Multiples of 1000 to 9000 were designated in the same way as the first nine integers from 1 to 9, but a vertical line was placed before each letter.
Tens of thousands were denoted by the letter M (from the Greek mirioi - 10,000), after which the number by which ten thousand had to be multiplied was put.
The deductive character of Greek mathematics was fully formed by the time of Plato and Aristotle.
The invention of deductive mathematics is usually attributed to Thales of Miletus (c. 640-546 BC), who, like many ancient Greek mathematicians of the classical period, was also a philosopher.
It has been suggested that Thales used deduction to prove some results in geometry, although this is doubtful.
Another great Greek, whose name is associated with the development of mathematics, was Pythagoras (c. 585-500 BC).
It is believed that he could have become acquainted with Babylonian and Egyptian mathematics during his long wanderings.
Pythagoras founded the movement, which flourished in the period of ca. 550-300 BC.
The Pythagorians created pure mathematics in the form of number theory and geometry.
They represented integers in the form of configurations of dots or pebbles, classifying these numbers according to the shape of the resulting figures ("curly numbers").
The word "calculation" (calculation, calculation) originates from the Greek word meaning "pebble".

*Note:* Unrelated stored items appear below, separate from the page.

import Summits.Ventures.Crystal3D.Theorems.StickyWulffConstantGenericWallFloorStackLedgerOffReach
import Summits.Ventures.Crystal3D.Theorems.StickyWulffConstantCoaxialWallLawLedgerWithDefs
import HarnessLib

/-!
# Restatement programme (explicit-constant currency): leaf L2, the OFF-REACH stack ledger AT explicit constants

HONEST FRAMING. Venture `Summits/Ventures/Crystal3D` (cell `crystal3d-full`); helper for the crux `TextureLiminf` (stmt-Ventures-19483,
line `TexShadow`) and lane F's debt F-U (cf-p1 DECISION (lxvii), 2026-08-29: «restatement programme GO … proof bodies verbatim»).
Rung credit only (census-free, standard axioms); F-C1 not moved; E1 (`ExactOnly`) and the StarPairFar consequences stay BY NAME.

`twoSlabAdhesionWith_stackLedger_offReach` is `twoSlabAdhesion_stackLedger_offReach` with its conclusion in the explicit-constant currency `TwoSlabLedgerWith C 10 q` of
`…CoaxialWallLawLedgerWithDefs`: ONE constant `C = (240 * Real.sqrt 2 * Real.pi + 4440 * (4 * 10 + 2)) / 2 + 2000 + K`, `K` absolute (from `affineSampleDeficit_upper_unif`), for ALL pairs
and data.  The proof body is the original verbatim; only the two `affineSampleDeficit_upper` lines are replaced by the uniform bound.
-/

noncomputable section

namespace Summit.Ventures.Crystal3D.Theorems

open Summit.Ventures.Crystal3D Finset
open Literature.MathematicalPhysics.StatisticalMechanics (fccStacking barlowStacking IsHaggSeq contactDeficiency)
open scoped InnerProductSpace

The Pythagorians called the numbers 3, 6, 10, etc. triangular, since the corresponding number of stones can be arranged in the form of a triangle, the numbers 4, 9, 16, etc. square, since the corresponding number of stones can be arranged in the form of a square, etc.
Some properties of integers arose from simple geometric configurations.
For example, the Pythagorians discovered that the sum of two consecutive triangular numbers is always equal to some square number.
They discovered that if (in modern notation) n2 is a square number, then n2 + 2n +1 = (n + 1)2.
The Pythagorians called a number equal to the sum of all its own divisors, except for this number itself, perfect.
Examples of perfect numbers are integers such as 6, 28 and 496.
The Pythagorians called two numbers friendly if each of the numbers is equal to the sum of the divisors of the other; for example, 220 and 284 are friendly numbers (and here the number itself is excluded from its own divisors).
For the Pythagorians, any number represented something more than a quantitative quantity.
For example, the number 2, according to their view, meant a difference and therefore was identified with an opinion.
The four represented justice, since this is the first number equal to the product of two identical multipliers.
The Pythagorians also discovered that the sum of some pairs of square numbers is again a square number.
For example, the sum of 9 and 16 is 25, and the sum of 25 and 144 is 169.
Such triples of numbers as 3, 4 and 5 or 5, 12 and 13 are called Pythagorean numbers.
They have a geometric interpretation: if two numbers from the triple are equated to the lengths of the legs of a right triangle, then the third number will be equal to the length of its hypotenuse.
This interpretation, apparently, led the Pythagorians to realize a more general fact, now known as the Pythagorean theorem, according to which in any right triangle the square of the length of the hypotenuse is equal to the sum of the squares of the lengths of the legs.